Question

# In a universe with four risky assets the market portfolio is comprised of an equally weighted...

In a universe with four risky assets the market portfolio is comprised of an equally weighted combination of those assets. This market portfolio has an expected return of 8% and a variance of 12%. Assume, that in addition a risk-free asset with return of 1% exists. What percentage of each risky asset will an investor with Utility function U(r) = E(r) – 0.4 var(r) hold in his portfolio?

1. 18%
2. 20%
3. 27%
4. 30%

Given that,

A market portfolio is consist of 4 equally weighted risky assets.

For market portfolio,

Expected return Rm = 8%

Variance Vm = 12%

Risk free rate Rf = 1%

Utility function for investor is U(r) = E(r) - 0.4Var(r)
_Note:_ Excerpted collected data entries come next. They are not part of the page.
/-! ### Boolean functions of bounded algebraic degree -/

/-- The Boolean function `x ↦ [p(x) = 1]` defined by a polynomial `p ∈ 𝔽₂[x₀,…,x_{n-1}]`
(evaluate `p` at the `𝔽₂`-point of `x ∈ {0,1}ⁿ`); read in `{±1}` through `signOf` this is the
phase `(-1)^{p(x)}` of Aaronson–Ambainis' Thm 26. Every Boolean function arises this way (from its
algebraic normal form). [cite: Carlet2020, §2.2.1 eq. (2.1)] -/
def polyPhase (p : MvPolynomial (Fin n) (ZMod 2)) : (Fin n → Bool) → Bool :=
  fun x => decide (MvPolynomial.eval (fun j => if x j then (1 : ZMod 2) else 0) p = 1)

/-- Unfolding `polyPhase`. [cite: Carlet2020, §2.2.1 eq. (2.1)] -/
theorem polyPhase_apply (p : MvPolynomial (Fin n) (ZMod 2)) (x : Fin n → Bool) :
    polyPhase p x = decide (MvPolynomial.eval (fun j => if x j then (1 : ZMod 2) else 0) p = 1) :=
  rfl

/-- A constant polynomial defines the corresponding constant Boolean function.
[cite: Carlet2020, §2.2.1 Def. 6] -/
@[simp] theorem polyPhase_C (c : ZMod 2) (x : Fin n → Bool) :
    polyPhase (MvPolynomial.C c) x = decide (c = 1) := by
  simp [polyPhase]

/-- The variable `Xⱼ` defines the projection `x ↦ xⱼ` (a degree-`1` function).
[cite: Carlet2020, §2.2.1 Def. 6] -/
@[simp] theorem polyPhase_X (j : Fin n) (x : Fin n → Bool) :
    polyPhase (MvPolynomial.X j) x = x j := by
  cases h : x j <;> simp [polyPhase, h]

/-- `f : {0,1}ⁿ → {0,1}` has **algebraic (`𝔽₂`-) degree at most `d`**: it is represented by some
polynomial over `𝔽₂` of total degree `≤ d` (equivalently, its algebraic normal form has degree
`≤ d`; `d = 1`: affine, `d = 2`: quadratic, `d = 3`: cubic functions).
[cite: Carlet2020, §2.2.1 Def. 6] -/
def IsDegLeFun (d : ℕ) (f : (Fin n → Bool) → Bool) : Prop :=
  ∃ p : MvPolynomial (Fin n) (ZMod 2), p.totalDegree ≤ d ∧ ∀ x, f x = polyPhase p x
Utility function is denote as: U = E(r) − 0.5A*Var(r)

So, Here 0.5A = 0.4

=> A = 0.8

So for an investor with A = 0.8, weight of market portfolio is

weight of market portfolio y = E(Rm - Rf)/(A*Vm) = (0.08 - 0.01)/(0.8*0.12) = 0.7292

So, weight of market portfolio is 72.92%

Since market portfolio is made of 4 equally weighted risky asset, weight of each asset = weight of market portfolio/4

=> Weight of each risky asset = 0.7292/4 = 0.1823 of approx 18%

Option a is correct.